Un rapporto a tutto tondo tra attore ed immagini, una provocazione metaforica
dei nostri giorni, nello scenario maestoso e misterioso della metropoli italiana
per eccellenza, quella Milano da bere, sempre al centro della cronaca, sempre e
comunque protagonista.
Un uomo vaga per le sue strade nebbiose, silenziose, cariche di un mistero che
sfugge ai più.

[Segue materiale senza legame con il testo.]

import Summits.MatrixMultiplication.OmegaCensus.STPP222IcosetCriterionDual
import Summits.MatrixMultiplication.OmegaCensus.STPP222IcosetInvolutionForm

/-!
# ω-census, icoset class: the WITNESS CERTIFICATE INTERFACE (named criterion ↔ `IsSTPP ∧` involution-coset wording)

HONEST FRAMING (pub-omega census; verbatim): lottery ticket; floor = certified bounds/negative ranges.
Census STRUCTURE bookkeeping (Q7, the involution-coset class), nothing about `ω`.  Interface asked for by lead g32 (2026-08-27 18:52Z):
the criterion behind every class solver of the cell (ENG2 `icoset3`/`icwc`/`icrc`/`icsat`, `ICOSET-NOTE.md` / `ICR-NOTE.md`) and behind the
kernel engines (`IcosetH`, `IcosetW`) as ONE NAMED PROPOSITION on icoset data, `Icoset.Data.WitnessForm` — (T) every frame `(sA_t, sB_t, sC_t)`
is `𝔽₂`-independent and (W) every non-constant index triple with vanishing `H`-word has a linear functional killing its six slots and equal to
`1` on its offset — with the equivalences a per-class UNSAT certificate (a DRAT proof of ENG2's `icsat` CNF, an `icwc` witness-node trace, or the
kernel search `IcosetW.vrefute`) has to be checked against: `isSTPP_iff_witnessForm` (proper data), `exists_isIcosetFamily_isSTPP_iff_witnessForm`
(class form, `pair` wording) and `exists_involutionCoset_isSTPP_iff_witnessForm` (census wording «every set a coset of an order-2 subgroup»,
`H` without 2-torsion).  No cell is decided here; the content is gen 19's `Icoset.Data.isSTPP_iff_witness`.
References: H. Cohn, R. Kleinberg, B. Szegedy, C. Umans, FOCS 2005 (arXiv:math/0511460), Def. 5.1.  Seat pub-omega-kernel-l4 (gen 20), 2026-08-27.
-/

namespace Summit.MatrixMultiplication.OmegaCensus

open Literature.Computability.AlgebraicComplexity Finset

namespace Icoset

namespace Data

variable {V H : Type*} [AddCommGroup V] [Module (ZMod 2) V] [AddCommGroup H] {K : ℕ}

/-- **The witness certificate form** of the icoset criterion for data `d`: (T) every frame is `𝔽₂`-independent, and (W) every
non-constant index triple `(i, j, k)` with `h(i,j,k) = 0` has a functional `φ ∈ V*` with `φ(slot_r) = 0` (`r < 6`) and `φ(off) = 1`.
A class NONE certificate for an `H`-class is exactly a refutation of `∃ (frames, offsets), WitnessForm` for that class's zero set.
[cite: CohnKleinbergSzegedyUmans2005, Def. 5.1] -/
def WitnessForm (d : Data V H K) : Prop :=
  (∀ t, d.Indep t) ∧ ∀ i j k : Fin K, ¬ (i = j ∧ j = k) → d.h i j k = 0 →
    ∃ φ : Module.Dual (ZMod 2) V, (∀ r, φ (d.slots i j k r) = 0) ∧ φ (d.off i j k) = 1

variable [DecidableEq V] [DecidableEq H]

/-- Proper icoset data is STPP iff it satisfies the witness certificate form. [cite: CohnKleinbergSzegedyUmans2005, Def. 5.1] -/
theorem isSTPP_iff_witnessForm (d : Data V H K) (hd : d.Proper) : IsSTPP d.A d.B d.C ↔ d.WitnessForm := d.isSTPP_iff_witness hd

/-- The sets of proper data are cosets of order-2 subgroups (census wording). [folklore] -/
theorem isInvolutionCosetFamily (d : Data V H K) (hd : d.Proper) : IsInvolutionCosetFamily d.A d.B d.C := by
  have key : ∀ (x s : V) (a : H), s ≠ 0 → ∃ g w : V × H, w ≠ 0 ∧ w + w = 0 ∧ pair x s a = {g, g + w} := by
    intro x s a hs
    refine ⟨(x, a), (s, 0), fun h => hs (by simpa using congrArg Prod.fst h), ?_, ?_⟩
    · rw [Prod.mk_add_mk, add_self_eq_zero, add_zero]; rfl
    · simp [pair]
  intro t
  exact ⟨key _ _ _ (hd t).1, key _ _ _ (hd t).2.1, key _ _ _ (hd t).2.2⟩

end Data

variable {V H : Type*} [AddCommGroup V] [Module (ZMod 2) V] [AddCommGroup H] [DecidableEq V] [DecidableEq H]

/-- **Class form.**  An icoset `(2,2,2)^K` STPP family (`pair` wording) exists iff some proper data satisfies the witness certificate
form. [cite: CohnKleinbergSzegedyUmans2005, Def. 5.1] -/
theorem exists_isIcosetFamily_isSTPP_iff_witnessForm (K : ℕ) :
    (∃ A B C : Fin K → Finset (V × H), IsIcosetFamily A B C ∧ IsSTPP A B C) ↔ ∃ d : Data V H K, d.Proper ∧ d.WitnessForm := by
  rw [exists_isIcosetFamily_isSTPP_iff]
  refine exists_congr fun d => and_congr_right fun hd => ?_
  rw [← d.isSTPP_iff_witnessForm hd, d.isSTPP_iff hd]

/-- **Census wording.**  When `H` has no 2-torsion, a `(2,2,2)^K` STPP family all of whose sets are cosets of order-2 subgroups exists
iff some proper data satisfies the witness certificate form. [cite: CohnKleinbergSzegedyUmans2005, Def. 5.1] -/
theorem exists_involutionCoset_isSTPP_iff_witnessForm (hH : ∀ h : H, h + h = 0 → h = 0) (K : ℕ) :
    (∃ A B C : Fin K → Finset (V × H), IsInvolutionCosetFamily A B C ∧ IsSTPP A B C) ↔ ∃ d : Data V H K, d.Proper ∧ d.WitnessForm := by
  rw [← exists_isIcosetFamily_isSTPP_iff_witnessForm]
  constructor
  · rintro ⟨A, B, C, hF, hS⟩; exact ⟨A, B, C, isIcosetFamily_of_involution_cosets hH hF, hS⟩
  · rintro ⟨A, B, C, hF, hS⟩
    obtain ⟨d, hd, rfl, rfl, rfl⟩ := exists_data_of_isIcosetFamily hF
    exact ⟨d.A, d.B, d.C, d.isInvolutionCosetFamily hd, hS⟩

end Icoset

end Summit.MatrixMultiplication.OmegaCensus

Una Milano inaspettatamente deserta ed il protagonista si ritrova
a vagare, disperatamente solo, per le vie, tentando di trovare un rifugio nel
tepore allegro della Galleria, che però è deserta, nei ristoranti illuminati,
dove tavoli imbanditi di broccati e cristalli aspettano clienti che non
arriveranno mai, nei negozi scintillanti di luci e di colori che però sono
desolatamente vuoti. Allora l’uomo, in questa maniacale e terribile ricerca di
sé nel deserto della disperazione, ormai chiuso in una introspezione più forte,
chiede l’estremo aiuto alla Divinità e si ritrova davanti alla maestà del Duomo,
in un ultimo tentativo. Ma il silenzio è fortissimo, schiacciante, assoluto,
devastante. Allora l’uomo tenta di romperlo quel silenzio angosciante, colpendo
la statua di un santo. E qui inizia la forza del discorso dialettico nella
metafora dell’oratorio che diventa chiave di lettura di una ricerca di sé, in
una devastante realtà che soffoca gli impulsi vitali.